Espinosa de Henares posee un parque inmobiliario de aproximadamente 797 unidades, donde predominan las viviendas unifamiliares y construcciones tradicionales de baja altura. Debido a que gran parte de estas viviendas fueron edificadas antes de la entrada en vigor del Código Técnico de la Edificación de 2006, la calificación energética más frecuente oscila entre las letras E y G. Esto se debe principalmente a la falta de aislamiento térmico en fachadas y a ventanas de vidrio sencillo. En esta zona climática D3, las mejoras más efectivas para subir de letra y reducir el consumo incluyen la instalación de calderas de biomasa o bombas de calor de alta eficiencia, así como el trasdosado interior de muros. Un inmueble con calificación D o C en esta zona se considera muy eficiente comparado con la media local, lo que aumenta significativamente su valor de mercado en portales como Idealista o Fotocasa.
La normativa que regula la eficiencia energética en Espinosa de Henares emana del marco estatal del RD 390/2021 y se aplica a nivel autonómico a través del Registro de Certificados de Eficiencia Energética de Castilla-La Mancha, dependiente de la Consejería de Desarrollo Sostenible. Este órgano es el encargado de supervisar la veracidad de los datos y emitir la etiqueta definitiva. La tasa de registro es obligatoria y debe abonarse para que el documento tenga validez legal ante notario. Fuentes oficiales como el IDAE y el Ministerio para la Transición Ecológica recalcan que el certificado tiene una validez máxima de 10 años, excepto si la calificación obtenida es una G, en cuyo caso la validez se reduce a 5 años, obligando a una renovación más frecuente para incentivar la mejora del parque edificado.

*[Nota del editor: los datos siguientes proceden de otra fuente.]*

import Summits.Ventures.HSemireg.WeilFrameRealCarrierAllDegrees
import Summits.Ventures.HSemireg.WeilFrameLeadingTerm
import Summits.Ventures.HSemireg.WeilFrameLeadingTermUpper
import Summits.Ventures.HSemireg.WeilFrameLeadingTermMiddle
import Summits.Ventures.HSemireg.WeilFrameLeadingTermPins
import Summits.Ventures.HSemireg.WeilFrameEightfoldPins

/-!
# Venture HSemireg — THE EULER PIN VALUE OF THE EIGHTFOLD `ch(O_Z)`-SHAPE ROW ON THE REAL CARRIER:
# `Σ_{k=0}^{8} (−1)^k dim S_k(x) = 50` off the pins, `49` at `36q₄²`, `48 ∕ 49` at `16q₄²` and at `q₄²` by the two tail criteria

HONEST FRAMING. Part of the Lean index of the computation cell `pub-hsemireg` (seat w3-mod4-1 gen 14, W3 SPECIAL FIBRES;
MOD4-OFFSPLIT §8 (n = 4: «R = (1,16,104,304,480,304,104,16,1), R(−1) = +50 (generic), 48/49 at the locus», THEOREM A₈: «the pin demands
χ(E,E) ∈ {50, 49, 48}») and §13.22–13.27). This file only ADDS UP the lane's degree-wise kernel theorems for `n = 4`; the tree's real
carriers and the Literature's Weil-type layer ONLY: no semiregularity map, no Ext group, no `∫`, no HRR; nothing here says that
HC / HC_CM / HC_AV holds, or that any object is or is not semiregular; no Literature fact is declared; NO definition is introduced.
Imports: FILES 15 (edge degrees), 33 + 36 (side degrees), 35 (generic middle), 40 (self-dual pin), 44 (the two tail criteria).

WHAT IS PROVED, for `A : AbelianVariety ℂ` of dimension `8` with the Weil-type hypotheses of `finrank_S_weilType_middle` (`n = 4`), the
class `x = Σ_{m ≤ 8} (q_m/m!) ĥ^m + ĉ₊ + ĉ₋` with `q_0 = ⋯ = q_3 = 0`, `q_4 ≠ 0`, ANY `q_5, …, q_8`, and the pin `8!·(ĉ₊ĉ₋) = t·ĥ⁸`;
write `E(x) := Σ_{k=0}^{8} (−1)^k dim S_k(x)` (an integer; the sides contribute `2(1 − 16 + 104 − 304) = −430`):
* **`eulerSum_four_of_middle`** — `E(x) = dim S_4(x) − 430` (FILES 15, 33, 36: `dim S_0 = dim S_8 = 1`, `dim S_{1,7} = 16`, `dim S_{2,6} = 104`,
  `dim S_{3,5} = 304`);
* **`eulerSum_four_generic`** — `t ∉ {q₄², 16q₄², 36q₄²}` ⇒ `E(x) = 50`; **`eulerSum_four_self_dual`** — `t = 36q₄²` ⇒ `E(x) = 49`;
* **`eulerSum_four_pin_one_of_eq ∕ _of_ne`** — `t = 16q₄²`: `E(x) = 48` if `5q₄q₆ = 3q₅²`, else `49`;
* **`eulerSum_four_pin_zero_of_eq ∕ _of_ne`** — `t = q₄²`: `E(x) = 48` if `125q₄³q₈ + 320q₄q₅²q₆ = 96q₅⁴ + 150q₄²q₆² + 200q₄²q₅q₇`, else `49`.
So THEOREM A₈'s Euler-pin side is a kernel number in every case, read off `ch₄, …, ch₈` and the pin `t`. Everything PROVED, 0 sorry.
References: [BuchweitzFlenner2008HH] Prop. 6.4.4; [vanGeemen1994HodgeAV] 4.9, Lemma 5.2; [BourbakiAlgebre1a3] Ch. III §8, §11 no. 9.
-/

noncomputable section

La carencia del certificado energético en Espinosa de Henares durante la publicidad, venta o alquiler de un inmueble conlleva sanciones económicas importantes según la Ley 8/2013. Las infracciones leves, como anunciar un piso sin mencionar su calificación, pueden suponer multas de 300 a 600 euros. Las infracciones graves, como vender una propiedad sin entregar el certificado al comprador, ascienden hasta los 1.000 euros, mientras que el falseamiento de datos puede alcanzar los 6.000 euros. En un entorno rural con creciente interés por el alquiler residencial o turístico, las inspecciones de consumo se han intensificado. Además de la multa, la ausencia de este documento permite al comprador o inquilino rescindir el contrato o reclamar una indemnización por daños y perjuicios al no haber sido informado correctamente sobre los costes energéticos de la vivienda.
Al realizar la inspección técnica para el certificado energético en Espinosa de Henares, muchos propietarios aprovechan para gestionar la Inspección Técnica de Edificios (ITE) o el Informe de Evaluación del Edificio (IEE), especialmente en inmuebles que superan los 30 o 50 años de antigüedad según la ordenanza municipal o autonómica. Aunque en Castilla-La Mancha no se exige la cédula de habitabilidad como en otras comunidades, contar con un estudio técnico completo facilita la obtención de subvenciones para la rehabilitación energética de los fondos Next Generation, que requieren obligatoriamente el certificado energético antes y después de la reforma para justificar el ahorro conseguido.